Sampai di bandara LA Internasional Airport, Felly merasakan dadanya sesak. Entah perbedaan udara di sana, jet lag, atau bahkan beban yang dirasakannya saat menginjak kota kelahirannya ini. Maka, tanpa mau memperhatikan kota penuh kenangan itu, Felly segera memberhentikan taksi dan pergi ke hotel yang disediakan perusahaannya dengan mata yang terpejam sepanjang perjalanan dan earphone yang menyumpal telinganya. Begitu terus sepanjang perjalanan hingga ia sampai di hotel yang ditujunya.

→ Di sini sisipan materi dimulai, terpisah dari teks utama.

import Summits.QuantumFields.YangMills.Theorems.BalabanUVNodesN21ShellSplitOfRecord13CoPH

/-!
# N21 (NE7c) · THE SHELL SPLIT OF RECORD, THE LAW: the per-top-cube (M1) of the term-level file IS `T4ShellMeasure.SlotAntiConcentration` ON THE RECORD's
# `a`-TRUNCATED DRESSED LAW `cubeLawOfDatum₉` — total mass = `Σ_s cubeWeightOfDatum₉`, mass of «`a` fails the lowered test» = `Σ_s shellPieceOfDatum₉`, NO mass on
# «`a` fails its own `ε_k`-test»; hence (M1) in the tree's measure currency ⇒ the integral-form (M1) that `sum_shellWeight_le_of_cubeAC` consumes

R134 seat `pub-ymgap-dag-n21-d` (g9), node N21 = NE7c (NOT PRINTED, NOT proved), strategy s2; lane K3⁷ `SpineGivenEndpointR13SepCoPH` (stmt-QuantumFields-20544,
`--supports … --as helper`; COUNT-NEUTRAL).  Imports the term-level file `…N21ShellSplitOfRecord13CoPH` (hence the definition lane `…Defs` with `cubeLawOfDatum₉`).

WHAT THIS FILE PROVES (theorems only; 0 `def`, 0 `sorry`; NODE 00's generality `ϑ D g₀ os p g k`; displayed rows: (H-U), `0 ≤ w`, F3's (e1) integrability).
* §1 `measurableSet_cubeFail` · `one_sub_cubeChiAt_eq_indicator` · `cubeLawOfDatum₉_apply` (the law on a measurable set, summand by summand) ·
  ★ `toReal_cubeLawOfDatum₉_univ` (TOTAL MASS = `Σ_s cubeWeightOfDatum₉ … t a s`) · ★ `toReal_cubeLawOfDatum₉_fail` (MASS OF «`a` FAILS AT THE LOWERED LETTER» =
  `Σ_s shellPieceOfDatum₉ … ρ t a s`) · ★ `cubeLawOfDatum₉_fail_self_eq_zero` (NO MASS where `a` fails its own `ε_k`-test: the law carries `a`'s cut) · `cubeLawOfDatum₉_univ_lt_top`.
* §2 ★★ `cubeAC_of_lawBound` (a relative bound of the failure event under the law ⇒ the integral-form (M1)) · ★★★ `cubeAC_of_slotAntiConcentration` (for ANY statistic `u`
  reading the cube's two tests — `u < ε_k ↔ χ_a^{ε_k} = 1`, `u < ε_k(1−ρ) ↔ χ_a^{ε_k(1−ρ)} = 1`, e.g. the cube sup of the (2.16) plaquette variables over `η_k²` —
  `T4ShellMeasure.SlotAntiConcentration (cubeLawOfDatum₉ … t a) u ε_k ρ D` ⇒ `Σ_s shellPiece ≤ (D ρ)·Σ_s cubeWeight`, the hypothesis `hM1` of `sum_shellWeight_le_of_cubeAC` ∕
  `shellWeightBound_classSet₁₃_of_cubeAC` ∕ `…_crOfRecord₁₃At_shellSplit(_of_liveSel)`).

* §3 `summable_of_geomGrowth_mul_geomRate` — the END's tolerance at the top level: `D_K ≤ d₀Γ^K`, `ρ_K ≤ c₁ϑ^K`, `Γϑ < 1` ⇒ `Σ_K D_Kρ_K < ∞` (the two-run closeness of the
  TOP cubes' statistics is a fine-lattice discretisation width, geometric in `K`; so the (M1) constant may grow geometrically below that rate).

So N21 AT THE RECORD reads, per (run, K, t, top cube a): `SlotAntiConcentration (cubeLawOfDatum₉ …) u_a ε_k ρ_K D_K` with `Σ_K D_K ρ_K < ∞` — the hazard ∕ dilation roads'
conclusion shape (`slotAntiConcentration_restrict_of_…`, parts 7–39) now asked of ONE DEFINITE MEASURE of record.  NOT PRINTED; NOT proved here.

HONEST FRAMING.  [folklore] measure bookkeeping (`withDensity`, `lintegral` ↔ Bochner, `ENNReal.toReal`); NO estimate; nothing of Bałaban's asserted; K0⁷ open; NE7c NOT
proved; N21 NOT discharged; K3⁷ NOT claimed; counts UNMOVED (typed 28∕28 · discharged 5∕27); never a count claim.  No `instance`, no `notation`, no `def`.  One finite
four-torus programme at fixed `ε` — NOT ℝ⁴, NOT OS, NOT a mass gap, NOT the Clay problem.
-/

noncomputable section

open scoped BigOperators ENNReal
open Finset MeasureTheory

namespace Summit.QuantumFields.YangMills.Theorems.N21ShellSplitOfRecord13CoPH

open Literature.MathematicalPhysics.QuantumFieldTheory.Balaban1983to89
open Literature.MathematicalPhysics.QuantumFieldTheory.Balaban1983to89.T4Continuum
open Literature.MathematicalPhysics.QuantumFieldTheory.Balaban1983to89.Node00
open T4ShellMeasure (SlotAntiConcentration)
open Summit.QuantumFields.YangMills.BalabanUVNodes.N19MGFRoadLiveSelectorTower (dressedSlotsOfDatum₉_nonneg)

section Law

variable (F : T4Family) (N : ℕ) [NeZero N] (ϑ : Stage9Params F N) (D : FiniteEpsData F (SU N)) (g₀ : ℕ → ℝ) (os : List (ULoop F))
  (p : B12.RunParams) (g : ℕ → ℝ) (k : ℕ)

Namun, rasa sesak dan mual itu masih Felly rasakan. Hingga rasanya, Felly akan tumbang saat itu juga. Tanpa membuang waktu lagi, Felly menarik kopernya masuk ke dalam hotel. Sepertinya, Felly mengalami jet lag dan dia harus beristirahat sekarang. Hampir 9 tahun tidak menaiki pesawat membuat tubuh Felly terasa belum terlalu terbiasa. Mungkin, tubuhnya sempat hilang ingatan tentang rasanya naik pesawat.
Ceklek
Felly membuka pintu kamar hotelnya. Sambil menarik kopernya ke dalam, tangan Felly meraba dinding agar menemukan tempat menyalakan lampu dengan kartu hotelnya. Setelah dapat, Felly menyalakannya dan ruangan berubah terang.
"Akhirnya sampai juga."
"KYAAA!" Felly berteriak nyaring mendengar suara tegas itu. Mata Felly melotot mendapati Felix duduk di ujung ranjang dengan senyum secerah matahari, yaitu menyilaukan. "Kau!!!"

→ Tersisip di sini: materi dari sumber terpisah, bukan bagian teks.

/-- `v ∤ 𝔤₀v'^ν` for `v ∤ 𝔤₀`, `v ≠ v'`. [cite: deShalit1987, II.4.14 (p. 71)] -/
private theorem not_mul_pow_le₃₆ (hv : ¬ 𝔤₀ ≤ v.asIdeal) (hvv' : v' ≠ v) (n : ℕ) : ¬ 𝔤₀ * v'.asIdeal ^ n ≤ v.asIdeal := by
  intro h
  rcases (v.isPrime.mul_le).mp h with h1 | h2
  · exact hv h1
  · rcases n with _ | n
    · rw [pow_zero, Ideal.one_eq_top, top_le_iff] at h2
      exact v.isPrime.ne_top h2
    · exact hvv' (HeightOneSpectrum.ext ((v'.isMaximal.eq_of_le v.isPrime.ne_top ((Ideal.IsPrime.pow_le_iff (hP := v.isPrime)
        (Nat.succ_ne_zero n)).mp h2))))

section Capstone

attribute [local instance] isAdicComplete_maximalIdeal_powerSeries_integer

variable [NumberField.IsTotallyComplex K]
  (h24iii : DeShalit1987.prop24_iii_unit) (h25 : DeShalit1987.prop25_i_normRelation) (h24ii : DeShalit1987.prop24_ii_galoisAction)
  (hK : IsImaginaryQuadratic K) (ιK : K →+* ℂ)
  -- the global data: `𝔤₀`, the auxiliary prime `v'` (degree one, absolutely unramified over `p`), ONE element `α`
  (h𝔤0 : 𝔤₀ ≠ ⊥) (hv : ¬ 𝔤₀ ≤ v.asIdeal) (hv' : ¬ 𝔤₀ ≤ v'.asIdeal) (hvv' : v' ≠ v)
  (hw𝔤 : ∀ u : (𝓞 K)ˣ, (u : 𝓞 K) - 1 ∈ 𝔤₀ → u = 1)
  {p : ℕ} [hp : Fact p.Prime] (hdeg1 : Nat.card (𝓞 K ⧸ v'.asIdeal) = p) (hpv' : (p : 𝓞 K) ∈ v'.asIdeal) (hpv'2 : (p : 𝓞 K) ∉ v'.asIdeal ^ 2)
  {π : 𝒪[v.adicCompletion K]} (hπ : (valuation (v.adicCompletion K)).IsUniformizer (π : v.adicCompletion K))
  {α : 𝓞 K} (hα0 : α ≠ 0) (hα𝔤 : α - 1 ∈ 𝔤₀) (hαw : ∀ w : HeightOneSpectrum (𝓞 K), w ≠ v → α ∉ w.asIdeal)
  {f : ℕ} (hαf : Ideal.span {α} = v.asIdeal ^ f) (hαπ : ((α : K) : v.adicCompletion K) = (π : v.adicCompletion K) ^ f)
  {ℓ ν : ℕ} (hℓ : 1 ≤ ℓ) (hαℓ : v'.intValuation (α - 1) = exp (-(ℓ : ℤ)))
  (ha2 : 2 ≤ ν + 1 ∨ p ≠ 2) (hαa : v'.intValuation (α ^ p - 1) = exp (-((ν + 1 : ℕ) : ℤ)))
  [CharZero (v.adicCompletion K)]
  -- the residue degree `f = d₀·p^r` of `v` in `K(𝔤₀v'^ν)` (2-power part `p^r` INCLUDED; `f ∣ o(𝔤₀v'^ν)` ONLY) and the local frame on the trace
  {d₀ r : ℕ} (hd : d₀.Coprime p) (hf : f = d₀ * p ^ r) (hfo : f ∣ orderOf (galFrob K (rayClassField K (𝔤₀ * v'.asIdeal ^ ν)) v))
  (E : ℕ → IntermediateField (v.adicCompletion K) (AlgebraicClosure (v.adicCompletion K)))
  [∀ j, FiniteDimensional (v.adicCompletion K) (E j)] [∀ j, Normal (v.adicCompletion K) (E j)] [∀ j, IsGalois (v.adicCompletion K) (E j)]
  (hmono : Monotone E) (hE : ∀ j, E j ≤ maxUnramified (v.adicCompletion K)) (hdeg : ∀ j, Module.finrank (v.adicCompletion K) (E j) = d₀ * p ^ j)
  {σ₀ : absoluteGaloisGroup (v.adicCompletion K)} (hσ₀ : IsAbsArithFrob σ₀) (hq : residueFieldCard (v.adicCompletion K) = 2)
  (u : (LTCoeff (v.adicCompletion K))ˣ) (hu : LTCoeff.of (v.adicCompletion K) π = residueFieldCard (v.adicCompletion K) * u)
  (γ w : 𝒪[v.adicCompletion K]ˣ) (hγ : (γ : 𝒪[v.adicCompletion K]) = 1 + π ^ 2 * w)
  [IsAdicComplete (Ideal.span {intBase (v.adicCompletion K) (LTCoeff.of (v.adicCompletion K) π)}) (PowerSeries 𝒪[v.adicCompletion K])]
  [NeZero d₀]
  {θ : ∀ j, unitBall (E j)} (hθ : ∀ j, IsIntegralNormalGen (E j) (θ j))
  (hcoh : ∀ j, unitBallTrace (hmono (Nat.le_succ j)) (θ (j + 1)) = θ j)
  [IsAdicComplete (Ideal.span {(p : 𝒪[v.adicCompletion K])}) 𝒪[v.adicCompletion K]]
  (hI : Ideal.span {(p : 𝒪[v.adicCompletion K])} ≠ ⊤)
  (hud : ∀ j, (u : LTCoeff (v.adicCompletion K)) ^ Module.finrank (v.adicCompletion K) (E j) ≠ 1)
  (hm : ∃ m₁ : ℕ, LTCoeff.of (v.adicCompletion K) π ^ 2 ∣ LTCoeff.of (v.adicCompletion K) π - m₁)
  (hN : DenseRange (Nat.cast : ℕ → 𝒪[v.adicCompletion K]))
  -- theta families and local lifts indexed by the liftable ideals of the tower `𝔤 = 𝔤₀v'^ν`
  (x : ∀ a : {𝔞 : Ideal (𝓞 K) // IsLocArtinLiftable (𝔤₀ * v'.asIdeal ^ ν) v v' 𝔞}, ∀ i k : ℕ,
    rayClassField K (𝔤₀ * v'.asIdeal ^ ν * v'.asIdeal ^ (i + 1) * v.asIdeal ^ (k + 1)))
  (hx : ∀ a, ∀ i k : ℕ, IsThetaValueOne ιK (𝔤₀ * v'.asIdeal ^ ν * v'.asIdeal ^ (i + 1) * v.asIdeal ^ (k + 1)) (a.1 : Ideal (𝓞 K))
    (algClosureEmb ιK ((x a i k : rayClassField K (𝔤₀ * v'.asIdeal ^ ν * v'.asIdeal ^ (i + 1) * v.asIdeal ^ (k + 1))) : AlgebraicClosure K)))
  (σ : {𝔞 : Ideal (𝓞 K) // IsLocArtinLiftable (𝔤₀ * v'.asIdeal ^ ν) v v' 𝔞} → absoluteGaloisGroup (v.adicCompletion K))
  (hσ : ∀ a, ∀ i k : ℕ, absRestrictNormalHom (rayClassField K (𝔤₀ * v'.asIdeal ^ ν * v'.asIdeal ^ (i + 1) * v.asIdeal ^ (k + 1)))
      (absGaloisRestrict K (v.adicCompletion K) (σ a)) =
    artinSymbol (galFrob K (rayClassField K (𝔤₀ * v'.asIdeal ^ ν * v'.asIdeal ^ (i + 1) * v.asIdeal ^ (k + 1)))) (a.1 : Ideal (𝓞 K)))
  (ε : PowerSeries (PowerSeries 𝒪[v.adicCompletion K]))
  (g : {𝔞 : Ideal (𝓞 K) // IsLocArtinLiftable (𝔤₀ * v'.asIdeal ^ ν) v v' 𝔞} → (PowerSeries 𝒪[v.adicCompletion K])ˣ)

Felly mengelus dadanya untuk menenangkan jantungnya yang barusan lompat. Dengan kesal, Felly menarik kopernya menuju ke arah Felix. Mata Felly menyorot dengan sengit sedangkan mulutnya cemberut maksimal. "Terlalu sulit memaksa seseorang ya? Sampai kau harus membuat perusahaanku yang turun tangan dan kerepotan karena perintahmu."
Felix mengedipkan matanya dengan lucu dan lugu. "Bagaimana kau bisa tahu? Kau pesulap? Peramal? Pembaca pikiran?"

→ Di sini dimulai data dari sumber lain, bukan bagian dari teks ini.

import Literature.NumberTheory.LFunctions.ConreyIwaniec2002LPointwise
import Mathlib.Analysis.SpecialFunctions.Log.Monotone
import HarnessLib

/-!
# Conrey–Iwaniec (2002), Proposition 9.1 for ARBITRARY companions

B. Conrey, H. Iwaniec, *Spacing of zeros of Hecke L-functions and the class number problem*,
Acta Arith. 103 (2002), §§7–9 [held text `paper:arxiv-math_0111012`, p0017–p0020]: Proposition 9.1
(9.7) is stated for `1`-spaced `s = ½ + it`, `T < t ≤ 2T`, and "to each point `s_r` we associate a
point `s′_r = ½ + it′_r`" (8.4) — NO condition on the companion. The tree holds (9.7) for
companions `|t′ − t| ≤ T/4` (`prop91_far_of_proposition64`, from Proposition 6.4). THIS FILE removes
the last restriction: for a REMOTE companion (`|t′ − t| > T/4`) the summand
`|ℓ(s)M̄(s) − x(s)| ≤ (|L(s)| + |L(s′)|)|M(s)|/|t − t′| + 2/|t − t′|` only needs a POINTWISE bound
`|L(½+iu,ψ)|² ≪ (T(log q)^7 + Tℒ(T)(log T)^4)·|u − t|²/T²` (`norm_sq_le_remote`), supplied by the
three regimes of `ConreyIwaniec2002LPointwise`:
* `|u| ≥ T/q²`: the one-point mean square (`norm_sq_le_of_large`) — for `|u| > 4T` with
  `(log v)⁵/v` decreasing (`log_pow_five_div_le`, Mathlib's `Real.log_div_self_rpow_antitoneOn`);
* `q + 5 ≤ |u| < T/q²`: the approximate functional equation with Cauchy (`norm_afeA_sq_le_conv`),
  where `Q|s| + 2 ≤ T/(3q)` makes every logarithm `≤ log T` and `T(log T)⁵/q ≤ Tℒ(T)(log T)⁴`
  by the class number formula `L(1,χ)²q ≥ 1`;
* `|u| < q + 5`: the uniform convexity bound (`norm_le_crude`).
RESULT (PROVED, modulo the typed Proposition 6.4 = binder `h64` only):
`prop91_of_proposition64` — (9.7) VERBATIM for `1`-spaced `S ⊂ (T, 2T]` and an ARBITRARY companion
map `t′ : ℝ → ℝ`, in the range `2q^68 ≤ T`, `2q²e^{(log q)²} ≤ T` (the factor `q²` over the range of
`prop91_far_of_proposition64` puts the height `T/q²` inside the range of the mean squares). This is
input I6b (the I6 skeleton's binder `stub_prop91_large`: `q^65 ≤ T`, `e^{(log q)²} ≤ T`, `t′`
arbitrary) up to the range constants `65 ↦ 68` and `1 ↦ 2q²`. No definition, no named fact.

«The programme SEARCHES and TYPES; no claim about Landau–Siegel zeros, Theorems 1–2 of
arXiv:2211.02515 or a repaired Margin232 until a kernel theorem says so.»

## References
* [ConreyIwaniec2002] B. Conrey, H. Iwaniec, Acta Arith. 103 (2002) 259–312, arXiv:math/0111012:
  Proposition 7.1 (7.12), (7.19)–(7.20), §8 (8.1)–(8.4), (8.10), Proposition 9.1 (9.6)–(9.7).
-/

noncomputable section

open scoped NumberField ComplexConjugate
open Complex

namespace Literature.NumberTheory.LFunctions

namespace ConreyIwaniec2002

open NumberField

/-! ### §1. `(log v)⁵/v` decreases beyond `e⁵` -/

/-- `(log y)^5/y ≤ (log x)^5/x` for `e^5 ≤ x ≤ y` (Mathlib's `log x / x^a` antitone, `a = 1/5`);
private plumbing. [folklore] -/
private theorem log_pow_five_div_le {x y : ℝ} (hx : Real.exp 5 ≤ x) (hxy : x ≤ y) :
    Real.log y ^ 5 / y ≤ Real.log x ^ 5 / x := by
  have hx0 : 0 < x := lt_of_lt_of_le (Real.exp_pos 5) hx
  have hy0 : 0 < y := by linarith
  have ha : (0 : ℝ) < 1 / 5 := by norm_num
  have hanti := Real.log_div_self_rpow_antitoneOn ha
  have hx' : x ∈ Set.Ici (Real.exp (1 / 5 : ℝ)⁻¹) := by
    rw [Set.mem_Ici]; norm_num; exact hx
  have hy' : y ∈ Set.Ici (Real.exp (1 / 5 : ℝ)⁻¹) := by
    rw [Set.mem_Ici]; norm_num; exact hx.trans hxy
  have h := hanti hx' hy' hxy
  simp only at h
  -- `(log z / z^{1/5})^5 = (log z)^5 / z`
  have hid : ∀ z : ℝ, 0 < z → (Real.log z / z ^ (1 / 5 : ℝ)) ^ 5 = Real.log z ^ 5 / z := by
    intro z hz
    rw [div_pow, ← Real.rpow_natCast (z ^ (1 / 5 : ℝ)) 5, ← Real.rpow_mul hz.le]
    norm_num
  have hx1 : 1 ≤ x := le_trans (by have := Real.add_one_le_exp (5 : ℝ); linarith) hx
  have hfy0 : 0 ≤ Real.log y / y ^ (1 / 5 : ℝ) :=
    div_nonneg (Real.log_nonneg (by linarith)) (Real.rpow_nonneg hy0.le _)
  rw [← hid x hx0, ← hid y hy0]
  exact pow_le_pow_left₀ hfy0 h 5

/-! ### §2. A remote companion: the pointwise bound in all three regimes -/

/-- Numerical constants: `e⁴ < 55`, `e⁵ < 149`; private plumbing. [folklore] -/
private theorem exp_four_lt : Real.exp 4 < 55 ∧ Real.exp 5 < 149 := by
  have h1 := Real.exp_one_lt_d9
  have h0 : 0 < Real.exp 1 := Real.exp_pos 1
  have e4 : Real.exp 4 = Real.exp 1 ^ 4 := by rw [Real.exp_one_pow]; norm_num
  have e5 : Real.exp 5 = Real.exp 1 ^ 5 := by rw [Real.exp_one_pow]; norm_num
  constructor
  · rw [e4]
    calc Real.exp 1 ^ 4 < (2.7182818286 : ℝ) ^ 4 := pow_lt_pow_left₀ h1 h0.le (by norm_num)
      _ < 55 := by norm_num
  · rw [e5]
    calc Real.exp 1 ^ 5 < (2.7182818286 : ℝ) ^ 5 := pow_lt_pow_left₀ h1 h0.le (by norm_num)
      _ < 149 := by norm_num

/-- `(2a + M)² ≤ 8a² + 2M²`; private plumbing. [folklore] -/
private theorem sq_two_mul_add_le (a M : ℝ) : (2 * a + M) ^ 2 ≤ 8 * a ^ 2 + 2 * M ^ 2 := by
  nlinarith [sq_nonneg (2 * a - M)]

/-- `Q = √q/2π ≤ q/12` for `q ≥ 4`; private plumbing. [folklore] -/
private theorem condQ_le_div_twelve {q : ℕ} (hq : (4 : ℝ) ≤ q) : condQ q ≤ q / 12 := by
  unfold condQ
  have hpi : (6 : ℝ) ≤ 2 * Real.pi := by linarith [Real.pi_gt_three]
  have hsq : Real.sqrt q ≤ q / 2 := by
    rw [Real.sqrt_le_left (by positivity)]
    nlinarith
  calc Real.sqrt q / (2 * Real.pi) ≤ Real.sqrt q / 6 :=
      div_le_div_of_nonneg_left (Real.sqrt_nonneg _) (by norm_num) hpi
    _ ≤ (q / 2) / 6 := by gcongr
    _ = q / 12 := by ring

/-- `(q/12)(T/q² + 1) + 2 ≤ T/(3q)` for `q ≥ 5`, `T ≥ 2q^68`; private plumbing. [folklore] -/
private theorem height_le_div {q T : ℝ} (hq : 5 ≤ q) (hT : 2 * q ^ (68 : ℕ) ≤ T) :
    q / 12 * (T / q ^ (2 : ℕ) + 1) + 2 ≤ T / (3 * q) := by
  have hq0 : 0 < q := by linarith
  have hq1 : 1 ≤ q := by linarith
  have h2 : q / 12 * (T / q ^ (2 : ℕ) + 1) = T / (12 * q) + q / 12 := by
    field_simp
  have hq3 : q ^ (3 : ℕ) ≤ q ^ (68 : ℕ) := pow_le_pow_right₀ hq1 (by norm_num)
  have h3 : q / 12 + 2 ≤ T / (4 * q) := by
    rw [le_div_iff₀ (by positivity)]
    have hA : q / 12 + 2 ≤ q := by linarith
    have hq4 : 0 ≤ q - 4 := by linarith
    calc (q / 12 + 2) * (4 * q) ≤ q * (4 * q) := mul_le_mul_of_nonneg_right hA (by positivity)
      _ = 4 * q ^ (2 : ℕ) := by ring
      _ ≤ q ^ (3 : ℕ) := by nlinarith [mul_nonneg (sq_nonneg q) hq4]
      _ ≤ q ^ (68 : ℕ) := hq3
      _ ≤ T := by nlinarith [pow_nonneg hq0.le 68]
  have h4 : T / (12 * q) + T / (4 * q) = T / (3 * q) := by
    field_simp
    ring
  linarith

/-- `ℒ(v)·log T ≤ ℒ(T)·log v` for `1 ≤ T ≤ v` (`ℒ(Y) = L₁(L₁ log Y + L₁′)`); private plumbing.
[folklore] -/
private theorem calL_mul_log_le {q : ℕ} [NeZero q] (χ : DirichletCharacter ℂ q) {T v : ℝ}
    (hT : 0 < T) (hTv : T ≤ v) : calL χ v * Real.log T ≤ calL χ T * Real.log v := by
  unfold calL
  have hL1 : 0 ≤ ‖χ.LFunction 1‖ := norm_nonneg _
  have hd : 0 ≤ ‖deriv χ.LFunction 1‖ := norm_nonneg _
  have hlog : Real.log T ≤ Real.log v := Real.log_le_log hT hTv
  nlinarith [mul_nonneg (mul_nonneg hL1 hd) (sub_nonneg.2 hlog)]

"Felix!!! Kau tidak malu bersikap sok imut seperti itu?!" Kesal Felly dengan wajah mencemooh.
"Kenapa harus malu? Aku kan imut."
"Hanya laki-laki gay yang mengakui dirinya imut," balas Felly, membuat Felix tergelak. Felly yang masih merasakan lelah segera menarik kopernya dan menyimpannya di samping ranjang. "Pergilah, aku tidak memiliki kekuatan berdebat denganmu. Aku lelah, ingin tidur."
"Kau pucat sekali. Apa kau sakit?"
"Ya. Aku sakit, dan aku butuh tidur untuk sembuh. Jadi, pergilah."
Alis Felix mengernyit tidak nyaman mendengarnya. "Benarkah?"
Dan tanpa Felly duga, Felix menarik tubuh lemah Felly hingga Felly harus jatuh terduduk di atas pangkuan Felix. Sedangkan telapak tangan Felix menempel di dahi Felly.
Sempat menegang sejenak karena perlakuan Felix, Felly segera mencoba melepaskan diri dari Felix. "Lix, apa yang—"
"Ssttt, diamlah. Jika tidak, kau akan membangunkan sesuatu di bawah sana." Ucap Felix dengan wajahnya yang sudah sangat dekat dengan Felly.
"Y-ya karena itu, lepaskan aku." Gugup Felly.
Namun Felix malah menggantikan tangannya yang menempel di dahi Felly dengan dahinya sendiri. Felly otomatis menegang mendapat perlakuan seperti itu dari kakaknya. Matanya membulat penuh tanpa bisa berkedip kala menatap mata yang balas menatapnya dengan intens.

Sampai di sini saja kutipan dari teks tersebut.